Thereon, I advise, let be repositioned the armies concurrent to the sending of scouts with great stealth, that the strike upon the beast be swift and total. In the absence of keen mystics, who may assure this stealth, I raise you to meditate upon the option of parley—
And if you cannot find such means to hide yourself from the beast while traversing its pit, stop now all progress in this venture, and wholly desist.
Parley! Desist! Renard beats his fist on the writing desk’s lower table and his forehead upon the upper. Sure, the presence of an anomaly in Lacren is unnerving, but what on earth is he thinking, conceding anything to the monster!
—and dismiss it utterly. Glory to Lacren and may her blood flow to perpetuity.
By your Grace, Baron of Meurille, Sir Renard Cox, esq.
Renard leans back from his desk. The urge still presses in his skull to leap up like a shrieking baboon any pull every string possible to shoot him across over twenty countries and get him into Nix as soon as tomorrow, but the sensation that he has at least done something upon this front does dull the edge just a slight. There are still questions and mysteries about the anomaly — this ‘injury’ — that may be researched here, and in telling the Queen to slow down, it feels he will be buying some time to breathe.
It feels odd to admit, but Renard does feel a twinge of commiseration and pause when he considers the total exhaustion and misery the beast expressed to him. It does not want to fight. How dare it!. But just as quickly the sure and sentimental truth reasserts itself in Renard’s heart and mind; it does not want to fight, and so long as that wish is respected, it will not shake the status quo of, rot or no rot, the mundane routines of everyday life that allow for most people peace.

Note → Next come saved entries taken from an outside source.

import Summits.Parity.GeneralizedHardyLittlewood.Theorems.BeyondDiagonalBeatsQuarter.OffDiagCoreWinMembers
import Summits.Parity.GeneralizedHardyLittlewood.Theorems.BeyondDiagonalBeatsQuarter.OffDiagCoreWinMemberBlock
import Summits.Parity.GeneralizedHardyLittlewood.Theorems.BeyondDiagonalBeatsQuarter.OffDiagCoreWinInterchange
import HarnessLib

/-!
# Route `PrimeLevelFamEdge`, crux K_B (stmt-Parity-20343), line `diagonal_kernel_split` rev 4, plan Ω,
# node **L7d part 2, leaf G2a — the windowed FL-family, block by block, as unit-box integrals of SEPARATED families**
# (L7D-PLAN rev 7 §7 G2: G1 + `levelLargePart_eq_sum_filter` + F1a per member + G2b interchange)

The last IDENTITY of the chain. For levels `G` (primes in `(N, 2N]`, `≥ 40`, covered by the uniform blocks
`b ↦ [N + bL, N + bL + L − 1]`, `b ≤ Λ`), a selector `D` vanishing unless `|h₁| ≤ N`, `Δ′ > 0`, `ε₀ ≥ 0`, window `T`:

  `coreWin (D·K_L) T G (2N) N (coreHeight ε₀) Δ′
     = −re Σ_{b ≤ Λ} Σ_{k < 2N+1} Σ_{w ∈ 3×3} ∫dτ₁∫dτ₂ Σ_{x ∈ memberSet} c_{x,b,k,w}·Kern_x(τ)·levelLargePart R G_b (g_{k,w}·Ψ_τ(x;1/·)) n_x a_x`

(**`coreWin_eq_sum_blocks_integral_family`**), `c_{x,b,k,w} = 𝟙[cop]·E_x·convexCoeff((coreRange_x ∧ window_x) ∧ block_b) (2N+1) k·t_{w₁}(l)t_{w₂}(m)·K₁K₂`
(level-free), `g_{k,w}(q) = e(kq/(2N+1))·2q̂(2π/q)·u(q)^{|w|}` (member-free). From here on only inequalities: F2b pointwise in `τ`,
F1c, the aggregate count (G4) and the currency ($).

Exact identity; standard axioms. Helper toward `stub_offDiagBelowSlack_io`; closes nothing.
«The programme SEARCHES and TYPES; no claim about Landau–Siegel zeros, Theorems 1–2 of arXiv:2211.02515 or
a repaired Margin232 until a kernel theorem says so.»
-/

noncomputable section

open Finset Real Complex MeasureTheory Polynomial
open scoped Nat

namespace Summit.Parity.GeneralizedHardyLittlewood.Theorems.BeyondDiagonalBeatsQuarter.OffDiag

open Literature.Analysis.FunctionSpaces (besselJ)
open Literature.Analysis.Calculus.WhitneyConvex (dyadicBump)
open Literature.NumberTheory.LFunctions Literature.NumberTheory.LFunctions.KMV2000
open Literature.NumberTheory.Sieve.FriedlanderIwaniecPrimes (fourier2 ker)
open Literature.NumberTheory.Sieve.LargeSieve (e sepCoeff sepWeight)
open PeterssonSplit (nearBoxes)

/-- A vanishing selector kills the level weight: `D_x = 0 ⇒ coreLevelWeight D Hf Δ′ x q = 0`. [folklore] -/
theorem coreLevelWeight_eq_zero_of_selector {D : ℕ → ℕ → ℕ → ℕ → ℕ → ℕ × ℕ → ℤ → ℤ → ℂ}
    (Hf : ℕ → ℕ → ℕ → ℕ → ℕ → ℕ → ℕ × ℕ → ℕ) (Δ' : ℝ) {r l m d₁ d₂ : ℕ} {i : ℕ × ℕ} {h₁ s : ℤ}
    (hD : D r l m d₁ d₂ i h₁ s = 0) (q : ℕ) : coreLevelWeight D Hf Δ' r l m d₁ d₂ i h₁ s q = 0 := by
  classical
  unfold coreLevelWeight levelSummand
  simp only [hD, zero_mul, mul_zero, ite_self]

/-- `levelLargePart` of the zero weight vanishes. [folklore] -/
theorem levelLargePart_zero_weight (R : ℕ) (Q : Finset ℕ) {F : ℕ → ℂ} (hF : ∀ q ∈ Q, F q = 0) {n : ℕ} (a : ZMod n) :
    levelLargePart R Q F n a = 0 := by
  rw [← sum_levelLargePart_singleton_mul Q F n R a]
  exact Finset.sum_eq_zero fun q hq ↦ by rw [hF q hq, mul_zero]

open Classical in
/-- **The windowed FL-family, block by block, as unit-box integrals of separated families.** See the module docstring.
Hypotheses: `1 ≤ L`, levels `G` with `q` prime, `40 ≤ q`, `N < q ≤ N + Λ·L` and `q ≤ 2N`; selector `D` with
`D ≠ 0 ⇒ |h₁| ≤ N`; `0 < Δ′`, `0 ≤ ε₀`. [cite: KowalskiMichelVanderKam2000, §6 p. 19, (21)–(23) p. 12 — derivation;
Vaughan1980, Lemma 2 — derivation] -/
theorem coreWin_eq_sum_blocks_integral_family (R : ℕ) {D : ℕ → ℕ → ℕ → ℕ → ℕ → ℕ × ℕ → ℤ → ℤ → ℂ} {N : ℕ}
    (hD : ∀ r l m d₁ d₂ i h₁ s, D r l m d₁ d₂ i h₁ s ≠ 0 → |h₁| ≤ (N : ℤ))
    (T : ℕ → ℕ → ℕ → ℕ → ℕ → ℕ × ℕ → ℤ → ℕ) (G : Finset ℕ) {L Λ : ℕ} (hL : 1 ≤ L)
    (hG : ∀ q ∈ G, q.Prime ∧ 40 ≤ q ∧ N < q ∧ q ≤ N + Λ * L ∧ q ≤ 2 * N)
    {Δ' : ℝ} (hΔ : 0 < Δ') {ε₀ : ℝ} (hε₀ : 0 ≤ ε₀) :
    coreWin (fun q r l m d₁ d₂ i h₁ s ↦ D r l m d₁ d₂ i h₁ s *
        levelLargePart R {q} (fun _ ↦ (1 : ℂ)) (switchMod (r + 1) s h₁)
          (switchClass (r + 1) (((l / d₁ : ℕ) : ℤ) * (m / d₂ : ℕ)) s h₁)) T G (2 * N) N (coreHeight ε₀) Δ' =
      -((∑ b ∈ Finset.range (Λ + 1), ∑ k ∈ Finset.range (2 * N + 1), ∑ w ∈ Finset.range 3 ×ˢ Finset.range 3,
          ∫ τ₁, ∫ τ₂, ∑ x ∈ memberSet G (2 * N) N (coreHeight ε₀) T Δ',
            ((if Nat.Coprime (x.l / x.d₁) (x.r + 1) then (1 : ℂ) else 0) *
              ((if IsUnit ((x.h₁ : ℤ) : ZMod (x.r + 1)) ∧ x.h₁ ≠ 0 then (1 : ℂ) else 0) *
                (if ((switchGcd (x.r + 1) x.s x.h₁ : ℤ) ∣ ((x.l / x.d₁ : ℕ) : ℤ) * (x.m / x.d₂ : ℕ) ∧
                    IsUnit (switchClass (x.r + 1) (((x.l / x.d₁ : ℕ) : ℤ) * (x.m / x.d₂ : ℕ)) x.s x.h₁)) then (1 : ℂ) else 0) *
                D x.r x.l x.m x.d₁ x.d₂ x.i x.h₁ x.s) *
              convexCoeff (fun q ↦ (coreRange Δ' ε₀ x.r x.l x.m x.d₁ x.d₂ x.i x.h₁ q ∧
                  ¬ ((T x.r x.l x.m x.d₁ x.d₂ x.i x.h₁ : ℝ) <
                    |(x.s : ℝ) + ((((x.l / x.d₁ : ℕ) : ℤ) * (x.m / x.d₂ : ℕ) : ℤ) : ℝ) / ((q * (x.r + 1) : ℕ) : ℝ)|)) ∧
                  (N + b * L ≤ q ∧ q ≤ N + b * L + (L - 1))) (2 * N + 1) k *
              ((trinomCoeff x.l w.1 * trinomCoeff x.m w.2 : ℝ) : ℂ) *
              (((2 : ℝ) ^ x.i.1 * 2 ^ x.i.2 : ℝ) : ℂ)) *
            ((((dyadicBump τ₁ * dyadicBump τ₂ *
                (((x.d₁ : ℝ) * (2 ^ x.i.1 * τ₁) * ((x.d₂ : ℝ) * (2 ^ x.i.2 * τ₂))) ^ (-(1 / 2 : ℝ)) *
                  (((x.r + 1 : ℕ) : ℝ))⁻¹) : ℝ) : ℂ) * ker (2 ^ x.i.2 * τ₂) ((x.s : ℝ) / x.h₁)) *
              levelLargePart R (G.filter (fun q ↦ (q - N) / L = b))
                (fun q ↦ (e ((k : ℝ) * q / (2 * N + 1 : ℕ)) * (2 * (qhat q : ℂ) * (2 * π / q)) *
                    (((Real.log (qhat q ^ Δ'))⁻¹ ^ (w.1 + w.2) : ℝ) : ℂ)) *
                  (((cutoffW ((4 * π ^ 2 * ((x.d₁ : ℝ) * (2 ^ x.i.1 * τ₁) * ((x.d₂ : ℝ) * (2 ^ x.i.2 * τ₂)))) *
                      ((q : ℝ))⁻¹) : ℝ) : ℂ) *
                    ((besselJ 1 ((4 * π * Real.sqrt (((x.l / x.d₁ : ℕ) : ℝ) * (2 ^ x.i.1 * τ₁) *
                        (((x.m / x.d₂ : ℕ) : ℝ) * (2 ^ x.i.2 * τ₂))) / ((x.r + 1 : ℕ) : ℝ)) * ((q : ℝ))⁻¹) : ℝ) : ℂ) *
                      Complex.exp (((-2 * π * ((2 ^ x.i.1 * τ₁) * ((x.h₁ : ℝ) / (x.r + 1)) +
                          (2 ^ x.i.2 * τ₂) * ((((x.l / x.d₁ : ℕ) : ℤ) * (x.m / x.d₂ : ℕ) : ℝ) / ((x.h₁ : ℝ) * (x.r + 1)))) *
                        ((q : ℝ))⁻¹ : ℝ) : ℂ) * I)))
                (switchMod (x.r + 1) x.s x.h₁)
                (switchClass (x.r + 1) (((x.l / x.d₁ : ℕ) : ℤ) * (x.m / x.d₂ : ℕ)) x.s x.h₁))).re) := by
  rw [coreWin_largeKernel_eq_sum_memberSet]
  refine neg_re_congr ?_
  -- Step 1: per member, blocks + F1a
  have hblk : ∀ q ∈ G, (q - N) / L ∈ Finset.range (Λ + 1) := fun q hq ↦
    blockKey_mem_range hL (hG q hq).2.2.2.1
  have hmember : ∀ x ∈ memberSet G (2 * N) N (coreHeight ε₀) T Δ',
      (if Nat.Coprime (x.l / x.d₁) (x.r + 1) then
        levelLargePart R G (fun q ↦ if (T x.r x.l x.m x.d₁ x.d₂ x.i x.h₁ : ℝ) <
              |(x.s : ℝ) + ((((x.l / x.d₁ : ℕ) : ℤ) * (x.m / x.d₂ : ℕ) : ℤ) : ℝ) / ((q * (x.r + 1) : ℕ) : ℝ)| then 0 else
            coreLevelWeight D (coreHeight ε₀) Δ' x.r x.l x.m x.d₁ x.d₂ x.i x.h₁ x.s q)
          (switchMod (x.r + 1) x.s x.h₁) (switchClass (x.r + 1) (((x.l / x.d₁ : ℕ) : ℤ) * (x.m / x.d₂ : ℕ)) x.s x.h₁)
       else 0) =
      ∑ b ∈ Finset.range (Λ + 1), ∑ k ∈ Finset.range (2 * N + 1), ∑ w ∈ Finset.range 3 ×ˢ Finset.range 3,
        ((if Nat.Coprime (x.l / x.d₁) (x.r + 1) then (1 : ℂ) else 0) *
              ((if IsUnit ((x.h₁ : ℤ) : ZMod (x.r + 1)) ∧ x.h₁ ≠ 0 then (1 : ℂ) else 0) *
                (if ((switchGcd (x.r + 1) x.s x.h₁ : ℤ) ∣ ((x.l / x.d₁ : ℕ) : ℤ) * (x.m / x.d₂ : ℕ) ∧
                    IsUnit (switchClass (x.r + 1) (((x.l / x.d₁ : ℕ) : ℤ) * (x.m / x.d₂ : ℕ)) x.s x.h₁)) then (1 : ℂ) else 0) *
                D x.r x.l x.m x.d₁ x.d₂ x.i x.h₁ x.s) *
              convexCoeff (fun q ↦ (coreRange Δ' ε₀ x.r x.l x.m x.d₁ x.d₂ x.i x.h₁ q ∧
                  ¬ ((T x.r x.l x.m x.d₁ x.d₂ x.i x.h₁ : ℝ) <
                    |(x.s : ℝ) + ((((x.l / x.d₁ : ℕ) : ℤ) * (x.m / x.d₂ : ℕ) : ℤ) : ℝ) / ((q * (x.r + 1) : ℕ) : ℝ)|)) ∧
                  (N + b * L ≤ q ∧ q ≤ N + b * L + (L - 1))) (2 * N + 1) k *
              ((trinomCoeff x.l w.1 * trinomCoeff x.m w.2 : ℝ) : ℂ) *
              (((2 : ℝ) ^ x.i.1 * 2 ^ x.i.2 : ℝ) : ℂ)) *
          ∫ τ₁, ∫ τ₂, ((((dyadicBump τ₁ * dyadicBump τ₂ *
                (((x.d₁ : ℝ) * (2 ^ x.i.1 * τ₁) * ((x.d₂ : ℝ) * (2 ^ x.i.2 * τ₂))) ^ (-(1 / 2 : ℝ)) *
                  (((x.r + 1 : ℕ) : ℝ))⁻¹) : ℝ) : ℂ) * ker (2 ^ x.i.2 * τ₂) ((x.s : ℝ) / x.h₁)) *
              levelLargePart R (G.filter (fun q ↦ (q - N) / L = b))
                (fun q ↦ (e ((k : ℝ) * q / (2 * N + 1 : ℕ)) * (2 * (qhat q : ℂ) * (2 * π / q)) *
                    (((Real.log (qhat q ^ Δ'))⁻¹ ^ (w.1 + w.2) : ℝ) : ℂ)) *
                  (((cutoffW ((4 * π ^ 2 * ((x.d₁ : ℝ) * (2 ^ x.i.1 * τ₁) * ((x.d₂ : ℝ) * (2 ^ x.i.2 * τ₂)))) *
                      ((q : ℝ))⁻¹) : ℝ) : ℂ) *
                    ((besselJ 1 ((4 * π * Real.sqrt (((x.l / x.d₁ : ℕ) : ℝ) * (2 ^ x.i.1 * τ₁) *
                        (((x.m / x.d₂ : ℕ) : ℝ) * (2 ^ x.i.2 * τ₂))) / ((x.r + 1 : ℕ) : ℝ)) * ((q : ℝ))⁻¹) : ℝ) : ℂ) *
                      Complex.exp (((-2 * π * ((2 ^ x.i.1 * τ₁) * ((x.h₁ : ℝ) / (x.r + 1)) +
                          (2 ^ x.i.2 * τ₂) * ((((x.l / x.d₁ : ℕ) : ℤ) * (x.m / x.d₂ : ℕ) : ℝ) / ((x.h₁ : ℝ) * (x.r + 1)))) *
                        ((q : ℝ))⁻¹ : ℝ) : ℂ) * I)))
                (switchMod (x.r + 1) x.s x.h₁)
                (switchClass (x.r + 1) (((x.l / x.d₁ : ℕ) : ℤ) * (x.m / x.d₂ : ℕ)) x.s x.h₁)) := by
    intro x hx
    obtain ⟨-, hl, hm, hd₁, hd₂, -, -, -⟩ := mem_memberSet hx
    have hl1 : 1 ≤ x.l := (Finset.mem_Icc.mp hl).1
    have hm1 : 1 ≤ x.m := (Finset.mem_Icc.mp hm).1
    have hd₁' : x.d₁ ∣ x.l := Nat.dvd_of_mem_divisors hd₁
    have hd₂' : x.d₂ ∣ x.m := Nat.dvd_of_mem_divisors hd₂
    by_cases hcop : Nat.Coprime (x.l / x.d₁) (x.r + 1)
    swap
    · rw [if_neg hcop, if_neg hcop]
      simp only [zero_mul, Finset.sum_const_zero]
    rw [if_pos hcop, if_pos hcop]
    by_cases hDx : D x.r x.l x.m x.d₁ x.d₂ x.i x.h₁ x.s = 0
    · -- both sides vanish
      rw [hDx, levelLargePart_zero_weight R G (fun q _ ↦ by
        rw [coreLevelWeight_eq_zero_of_selector (coreHeight ε₀) Δ' hDx q, ite_self]) _]
      simp only [mul_zero, zero_mul, Finset.sum_const_zero]
    have hh₁N : |x.h₁| ≤ (N : ℤ) := hD _ _ _ _ _ _ _ _ hDx
    -- blocks
    rw [levelLargePart_eq_sum_filter R G _ _ (fun q ↦ (q - N) / L) (Finset.range (Λ + 1)) hblk]
    refine Finset.sum_congr rfl fun b _ ↦ ?_
    -- F1a on the block
    have hQ : G.filter (fun q ↦ (q - N) / L = b) ⊆ Finset.Icc 1 (2 * N + 1 - 1) := by
      intro q hq
      obtain ⟨hqG, -⟩ := Finset.mem_filter.mp hq
      obtain ⟨hp, -, hNq, -, hq2⟩ := hG q hqG
      exact Finset.mem_Icc.mpr ⟨hp.one_lt.le, by omega⟩
    have hQb : ∀ q ∈ G.filter (fun q ↦ (q - N) / L = b), N + b * L ≤ q ∧ q ≤ N + b * L + (L - 1) := by
      intro q hq
      obtain ⟨hqG, hkey⟩ := Finset.mem_filter.mp hq
      exact (blockKey_eq_iff hL (hG q hqG).2.2.1.le).mp hkey
    have hQp : ∀ q ∈ G.filter (fun q ↦ (q - N) / L = b), q.Prime ∧ 40 ≤ q ∧ |x.h₁| < q := by
      intro q hq
      obtain ⟨hqG, -⟩ := Finset.mem_filter.mp hq
      obtain ⟨hp, h40, hNq, -, -⟩ := hG q hqG
      exact ⟨hp, h40, by omega⟩
    rw [levelLargePart_window_block_eq_unitBox R _ hQ hQb hΔ hε₀ D (T x.r x.l x.m x.d₁ x.d₂ x.i x.h₁) hl1 hm1 hd₁' hd₂'
      x.i x.s hQp, one_mul, Finset.mul_sum]
    refine Finset.sum_congr rfl fun k _ ↦ ?_
    rw [Finset.mul_sum, Finset.mul_sum]
    refine Finset.sum_congr rfl fun w _ ↦ ?_
    rw [Complex.real_smul]
    ring
  rw [Finset.sum_congr rfl hmember, Finset.sum_comm]
  refine Finset.sum_congr rfl fun b _ ↦ ?_
  rw [Finset.sum_comm]
  refine Finset.sum_congr rfl fun k _ ↦ ?_
  rw [Finset.sum_comm]
  refine Finset.sum_congr rfl fun w _ ↦ ?_
  -- Step 2: the member sum under the integral (G2b)
  have hQ0 : ∀ q ∈ G.filter (fun q ↦ (q - N) / L = b), q ≠ 0 := fun q hq ↦
    (hG q (Finset.mem_filter.mp hq).1).1.ne_zero
  exact sum_mul_integral_unitBox_eq_integral_sum (memberSet G (2 * N) N (coreHeight ε₀) T Δ')
    (fun x ↦ x.r) (fun x ↦ x.l) (fun x ↦ x.m) (fun x ↦ x.d₁) (fun x ↦ x.d₂) (fun x ↦ x.i) (fun x ↦ x.h₁) (fun x ↦ x.s)
    (fun x hx ↦ (Finset.mem_Icc.mp (mem_memberSet hx).2.1).1) (fun x hx ↦ (Finset.mem_Icc.mp (mem_memberSet hx).2.2.1).1)
    (fun x hx ↦ Nat.dvd_of_mem_divisors (mem_memberSet hx).2.2.2.1)
    (fun x hx ↦ Nat.dvd_of_mem_divisors (mem_memberSet hx).2.2.2.2.1) R _ hQ0 _
    (fun x ↦ switchMod (x.r + 1) x.s x.h₁) (fun x ↦ switchClass (x.r + 1) (((x.l / x.d₁ : ℕ) : ℤ) * (x.m / x.d₂ : ℕ)) x.s x.h₁) _

end Summit.Parity.GeneralizedHardyLittlewood.Theorems.BeyondDiagonalBeatsQuarter.OffDiag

Renard stares down at the desk, flexing his hands.
A creature as this, if it were inclined to, could shatter Lacren’s peace overnight.
He sighs out his nose, shakes his head, and raises himself from the desk. Well, he has finished his report and letter. The achievement does brighten his chest, just a little.
“I will await the Queen’s judgement," Renard announces to the air as he traverses the unlit halls back to the bedroom. “Then we may consider this further." Patting Kingslayer, he nods.
A quiet patter of fabric and motion catches Renard’s ear from down the hall — he looks, and glimpses a silhouette darting across the way.
“Is that Fidel?" Renard calls.
The noise quiets. Upon turning the corner, it is indeed Fidel, his expression even, but back straight as a ruler.
“Sir," he says.
“Pig’s ankles, boy," Renard exclaims. He asks what Fidel is doing wandering the halls in the middle of the night.
Seeming uncertain and somehow guilty, he says he was trying to find a privy.
“Ah, yes," Renard nods, and points him warmly down the hall with directions. Though the urge strikes to hold him and chat about inconsequential things as he goes, Renard restrains himself and lets Fidel depart. There is a definite guilt of conscience in the boy’s steps. But it is not an issue. Not interested in probing the encounter, Renard returns to bed.